Near as I can tell, an uninitialized pointer is the culprit but I'm not sure what to do about it.

pan64 10-19-2014 04:12 AM

you can try to set a breakpoint and go into it - or try to link statically...

psionl0 10-19-2014 06:39 AM

Quote:

Originally Posted by pan64 (Post 5255909)
you can try to set a breakpoint and go into it - or try to link statically...

I already have a breakpoint right where I need it (at the point of segfault) and more information than I can process so far.

Even if static linking masked the problem for blassic, it doesn't help me in the long run. I have a lot of packages with segfaulting problems (even the esteemed Alien's vlc). In fact, it's almost a coin toss whether a package I install will actually run or scream "segfault" and die. There can't be that many poorly put together packages. There must be a problem with my Slackware setup which is why I must continue along this path.

That said, I find it amazing that a simple basic interpreter would need over 40 source files each thousands of lines long and during execution would have to link up with over 15 dynamic libraries. And in spite of the code verbosity, it can't handle a simple heap violation.

55020 10-19-2014 08:46 AM

Quote:

Originally Posted by psionl0 (Post 5255968)
I have a lot of packages with segfaulting problems (even the esteemed Alien's vlc). In fact, it's almost a coin toss whether a package I install will actually run or scream "segfault" and die. There can't be that many poorly put together packages. There must be a problem with my Slackware setup which is why I must continue along this path.

Well, that's a different problem, and this path is not necessarily the best path for that problem.

If you have lots of segfaults, there are probably several different causes. There certainly are a *lot* of poorly put together packages. In the case of vlc, it isn't fair for me to imply it might be poorly put together: no, it's a major achivement that it works at all, considering that it has to rely on so many poorly put together dependencies and rotten APIs.
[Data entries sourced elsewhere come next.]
/-- **PROPOSITION 10.10 (chain form): for a reversible TRANSITIVE chain `E_a(τ_b) = E_b(τ_a)`** — a
transitive chain (eq. (2.15)) which is reversible with respect to its (uniform, Prop. 2.16) stationary
law, i.e. has a symmetric transition matrix.  Proof as printed: (10.20) minus (10.21)
`E_π(τ_a) = E_π(τ_b)` (`stationaryHitting_eq_of_isTransitive`). [cite: LevinPeres2017, §10.3
Prop. 10.10, eqs. (10.18), (10.20)–(10.21); Remark 10.11 (reversibility is essential)] -/
theorem LevinPeres2017_prop_10_10_chain (hT : IsTransitive P) (hP : IsRowStochastic P)
    (hirr : IsIrreducible P) (hsymm : ∀ x y, P x y = P y x) (hh : IsHittingTimeSolution P h)
    (a b : X) : h a b = h b a := by
  haveI : Nonempty X := ⟨a⟩
  have hcard : (Fintype.card X : ℝ) ≠ 0 := Nat.cast_ne_zero.2 Fintype.card_ne_zero
  set u : X → ℝ := fun _ => (Fintype.card X : ℝ)⁻¹ with hu
  have hDB : DetailedBalance u P := fun x y => by simp only [hu]; rw [hsymm x y]
  have hu1 : ∑ x, u x = 1 := by
    simp only [hu, sum_const, card_univ, nsmul_eq_mul]
    exact mul_inv_cancel₀ hcard
  have h20 := LevinPeres2017_eq_10_20 hP hDB hu1 hh a b
  have h21 := stationaryHitting_eq_of_isTransitive hT hP hirr (π := u) (fun _ => rfl) hh a b
  linarith

end Reversible

/-! ## Networks: Remark 10.9 and Proposition 10.10 -/

section NetworkTransitive

variable {c : Matrix X X ℝ} {h : X → X → ℝ}

omit [DecidableEq X] in
/-- A network automorphism preserves `c(x)`: `c(ψ x) = c(x)`. [cite: LevinPeres2017, §10.3
eq. (10.16)] -/
theorem nodeConductance_equiv (ψ : X ≃ X) (hψ : ∀ u v, c (ψ u) (ψ v) = c u v) (x : X) :
    nodeConductance c (ψ x) = nodeConductance c x := by
  rw [nodeConductance_def, nodeConductance_def]
  calc ∑ y, c (ψ x) y = ∑ y, c (ψ x) (ψ y) := (Equiv.sum_comp ψ fun y => c (ψ x) y).symm
    _ = ∑ y, c x y := sum_congr rfl fun y _ => hψ x y

omit [DecidableEq X] in
/-- **REMARK 10.9: the random walk on a transitive network is a transitive Markov chain** (a network
automorphism `ψ` of (10.16) satisfies `P(ψ z, ψ w) = P(z,w)`, eq. (2.15)). [cite: LevinPeres2017,
§10.3 Remark 10.9 with eq. (10.16) and §2.6.2 eq. (2.15)] -/
theorem LevinPeres2017_remark_10_9
    (hT : ∀ x y : X, ∃ ψ : X ≃ X, ψ x = y ∧ ∀ u v, c (ψ u) (ψ v) = c u v) :
    IsTransitive (networkKernel c) := by
  intro x y
  obtain ⟨ψ, hψx, hψ⟩ := hT x y
  refine ⟨ψ, hψx, fun z w => ?_⟩
  rw [networkKernel_apply, networkKernel_apply, hψ z w, nodeConductance_equiv ψ hψ z]

omit [DecidableEq X] in
/-- "On a transitive network, the stationary distribution `π` is uniform": `c(x) = c(y)` for all
`x, y`, hence the walk has a symmetric transition matrix `P(x,y) = c(x,y)/c(x) = P(y,x)`.
[cite: LevinPeres2017, §10.3 (sentence after eq. (10.16))] -/
theorem networkKernel_symm_of_transitive (hc : IsConductance c)
    (hT : ∀ x y : X, ∃ ψ : X ≃ X, ψ x = y ∧ ∀ u v, c (ψ u) (ψ v) = c u v) (x y : X) :
    networkKernel c x y = networkKernel c y x := by
  obtain ⟨ψ, hψx, hψ⟩ := hT x y
  have hcx : nodeConductance c x = nodeConductance c y := by
    rw [← hψx, nodeConductance_equiv ψ hψ x]
  rw [networkKernel_apply, networkKernel_apply, hc.symm y x, hcx]

/-- **PROPOSITION 10.10: for the random walk on a transitive connected network, `E_a(τ_b) = E_b(τ_a)`
for all nodes `a, b`.** [cite: LevinPeres2017, §10.3 Prop. 10.10, eq. (10.18)] -/
theorem LevinPeres2017_prop_10_10 (hc : IsConductance c) (hirr : IsIrreducible (networkKernel c))
    (hT : ∀ x y : X, ∃ ψ : X ≃ X, ψ x = y ∧ ∀ u v, c (ψ u) (ψ v) = c u v)
    (hh : IsHittingTimeSolution (networkKernel c) h) (a b : X) : h a b = h b a :=
  LevinPeres2017_prop_10_10_chain (LevinPeres2017_remark_10_9 hT) (networkKernel_isRowStochastic hc)
    hirr (networkKernel_symm_of_transitive hc hT) hh a b

end NetworkTransitive

/-! ## Proposition 10.7 (Commute Time Identity) `t_{a↔b} = c_G R(a ↔ b)` and Corollary 10.8 -/

section CommuteTimeIdentity

variable {c : Matrix X X ℝ} {a b : X} {h : X → X → ℝ}

omit [DecidableEq X] in
/-- Voltages for `(a, z)` and for `(z, a)` are the same functions (harmonic off `{a, z}`).
[cite: LevinPeres2017, §9.3 (definition of voltage)] -/
theorem IsVoltage.swap {z : X} {W : X → ℝ} (hW : IsVoltage c a z W) : IsVoltage c z a W :=
  fun x hxz hxa => hW x hxa hxz
import Literature.Analysis.FluidPDE.Tao2016AveragedNS.RenormalisedCascadeWaves

/-!
# Tao 2016, §4: (S)-survival of discretely self-similar blow-up waves, the κ-normal form of
# Theorem 4.2-level blow-up, viscous pseudo-solutions and the dyadic member — LEMMA LAYER

T. Tao, *Finite time blowup for an averaged three-dimensional Navier–Stokes equation*, J. Amer.
Math. Soc. **29** (2016) 601–674 = arXiv:1402.0290v3 [`Tao2016AveragedNS`]: §1.2 (the dyadic
Katz–Pavlović model system `∂ₜXₙ = λ^{n-1}X_{n-1}² − λⁿXₙX_{n+1}`), §3 (the exponent `5/2` and the
dyadic scale invariance of local cascade operators, remark after Definition 3.1), §4 (the cascade
ODE (4.1)–(4.4), Lemma 4.1 (4.5)–(4.11) with the remark after (4.11) on the dissipation term
`8π²(1+ε₀)^{2n}E_{i,n}`, Theorem 4.2, and the remark before Theorem 4.2 that the viscous system
generalises the dyadic model with `λ = (1+ε₀)^{5/2}`, `α = 2/5`, `m = 1`), §6.4 (renormalising
the dynamics).

This module is the LEMMA LAYER over the definition module `RenormalisedCascadeWaves`
(`sEnergy`, `sMass`, `IsSWave`, `Em`, `qform`, `tableQ`/`tableA`/`tableB`, `fluxConst`, `bigLam`,
`dssMu`, `wEnergy`, `IsDSSWave`, `Surviving`, `IsEternal`, `physWeight`, `dssEmbed`,
`EternalSurvivingFwd`, `HasGlobal`, `shellShift`, `ViscousGlobal`, `dyadicTable`) and the tree
vocabulary of `LocalCascadeSolutions` (`InTableClass`, `NoGlobalCascade`,
`CascadeODESolutionFrom`).  It was requested by cell harvest/h2-tao-ladder (planner theory-2 g7;
source: the kernel-checked cell file `ThmAB_general_v12.lean`, sha16 0213002eed391f21, Parts 2,
5, 7–11, re-based on the tree) to state the NEGATIVE side of the cell's rung 2 ("no Theorem
4.2-level blow-up on the comparable class E₂(R) below a threshold scale ratio") and its candidate
cruxes.  Everything here is a PREDICATE WITH PARAMETERS or an IMPLICATION between such
predicates; nothing is asserted about any particular table, and NOTHING in this file is a
statement about the Navier–Stokes equations — MODEL lattice ODEs only.  The closed claims of the
cell (`∀ R ≥ 1, NoSurvivingDSS R 1`, `∀ R ≥ 1, BlowupRigidity R 1`, `∀ R ≥ 1, ViscousStall R`,
`∀ R ≥ 1, NoRobustBlowupBelow R`) are conjectures and therefore ROUTE ITEMS under `Summits/…`,
not declarations of this file.

* Elementary lemmas on `sEnergy`, `sMass`, `fluxConst`, `bigLam`, `dssMu`, `wEnergy`; kinematics
  of **(S_a)-survival** (`Surviving.mono`, `inv_pow_lt_dssMu`, `one_sub_dssMu_le_of_surviving`,
  `IsDSSWave.surviving_five`: every admissible sub-unitary DSS wave with positive delay is
  (S_5)-surviving — the exponent `a = 5` is vacuous, cf. the cell's withdrawn `EpsGap`).
* The two crux PREDICATES of the cell's negative route: `NoSurvivingDSS R a` (K1(a): below a
  threshold scale ratio no E₂(R) table carries a non-trivial admissible (S_a)-surviving DSS wave)
  and `BlowupRigidity R a` (K2(a): below a threshold, Theorem 4.2-level blow-up of an E₂(R) table
  forces such a wave); the target predicate `NoRobustBlowupBelow R`; the glue
  `noRobustBlowupBelow_of_noSurviving_of_rigidity : NoSurvivingDSS R a → BlowupRigidity R a →
  NoRobustBlowupBelow R`; monotonicity in `a` and in the spread `R` (`InTableClass.mono`); natural
  spreads; `not_exists_robustBlowup_of_noRobustBlowupBelow` (the target at every `R ≥ 1` negates
  the positive rung-2 shape); KILL CRITERIA (`witness family → ¬ predicate`) for K1, K2 and the
  target.
* Forward (S_a)-survival of **admissible eternal solutions**: `NoSurvivingEternalFwd R a` /
  `EternalRigidityFwd R a` and their glue; every admissible DSS wave is an admissible eternal
  solution (`IsDSSWave.isEternal_dssEmbed`) and a surviving positive delay makes it
  forward-surviving (`eternalSurvivingFwd_dssEmbed`); hence K1^∞_fwd ⇒ K1
  (`noSurvivingDSS_of_noSurvivingEternalFwd`) and K2 ⇒ K2^∞_fwd
  (`eternalRigidityFwd_of_blowupRigidity`).
* **The κ-normal form of Theorem 4.2-level blow-up**: monotonicity of `CascadeODESolutionFrom` /
  `HasGlobal` in the defect constants, SHELL-SHIFT COVARIANCE (`cascadeFrom_shellShift`: a datum at
  shell `n₀ + d` with defects `(K₁, K₂)` is a datum at shell `n₀` with defects
  `(K₁λ^{-d/2}, K₂λ^{-d/2})`), `noGlobalCascade_iff_kappa : NoGlobalCascade ε₀ α X₀ ↔ ∃ κ > 0,
  ¬ HasGlobal ε₀ α κ κ 0 X₀` (for `0 < ε₀`), and `noRobustBlowupBelow_iff_stallable`.
* **Viscous pseudo-solutions**: a global regular solution of the NS-scaled viscous lattice
  (`ViscousGlobal ε₀ ν α X₀ X`, dissipation `ν(1+ε₀)^{2n}`) is a `(ν√2, 0)`-pseudo-solution
  (`hasGlobal_of_viscousGlobal`); the predicate `ViscousStall R` (uniform viscous stall) and
  `noRobustBlowupBelow_of_viscousStall`; its kill criterion.
* **The dyadic member of E₂(R)**: `dyadicTable` is symmetric, cancelling and `R`-comparable for
  `R ≥ 2` (`inTableClass_dyadicTable`), and its `quadTerm` is the Katz–Pavlović / Cheskidov chain
  at base `1+ε₀` on component `0` (`quadTerm_dyadicTable_zero`); every predicate above
  specialises to it (`NoSurvivingDSS.dyadic`, `ViscousStall.dyadic`, `NoRobustBlowupBelow.dyadic`,
  dyadic kill criteria).

The companion module `ViscousDyadicMemberRegularity` (same namespace) transports
Barbato–Morandin–Romito 2011, Thm. 1 (PROVED in the tree) to the viscous dyadic member at
`ε₀ = 1`: there `HasGlobal 1 dyadicTable κ κ 0 X₀` holds for every `κ > 0` and
`¬ NoGlobalCascade 1 dyadicTable X₀` (non-negative one-shell datum on component `0`) — the
non-vacuity witness for the objects of this layer; it says nothing about small `ε₀`.

No instances, no notation.  Docstrings mark cell vocabulary as such.
-/

noncomputable section

open Set MeasureTheory intervalIntegral Filter Topology

namespace Literature.Analysis.FluidPDE

namespace TaoCascade

/-! ### Profile systems of a finite family of profiles -/

section ProfileSystem

variable {V : Type*} [NormedAddCommGroup V]
variable {ρ : Type*} [Fintype ρ]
But whilst the in-depth approach you've taken with blassic is good for finding problems in blassic, it's not really the best way of finding and solving a more general problem. For one thing, don't start with blassic: C is much simpler to debug than C++. For another, you only need to find out whether the stack dumps of the various failing programs have a common theme (what were they trying to do when they crashed). And most of all, it's just easier to manage your Slackware installation properly. No little experiments outside a VM, no mix-and-match between -stable and -current, the absolute minimum of multilib, and, dare I say, no rebuilds of standard packages with debugging symbols outside a VM. I apologise if you haven't done anything like that. But it will be more effective to eliminate this potential problem by performing an audit of your system against a Slackware install dvd.

The reason for this is that incompatibilities in dynamic linked libraries will often cause segfaults. You can make this happen by using a different .so file to the one that the program was built against. This is why the often-repeated advice to "just create the missing symlink" is *TERRIBLE* advice. As a different example, the gdal library can optionally be built with a patched internal version of libjpeg to support 12-bit jpegs -- this mostly works, but it makes qgis (which depends on gdal) segfault in one or two very specific places.

Or it might be hardware...

ntubski 10-19-2014 09:26 AM

Quote:

Originally Posted by psionl0 (Post 5255871)
I set SLKCFLAGS="-g -O0 -fPIC" (which the SlackBuild uses to set CFLAGS and CXXFLAGS) which made blassic much more verbose about its breakdown.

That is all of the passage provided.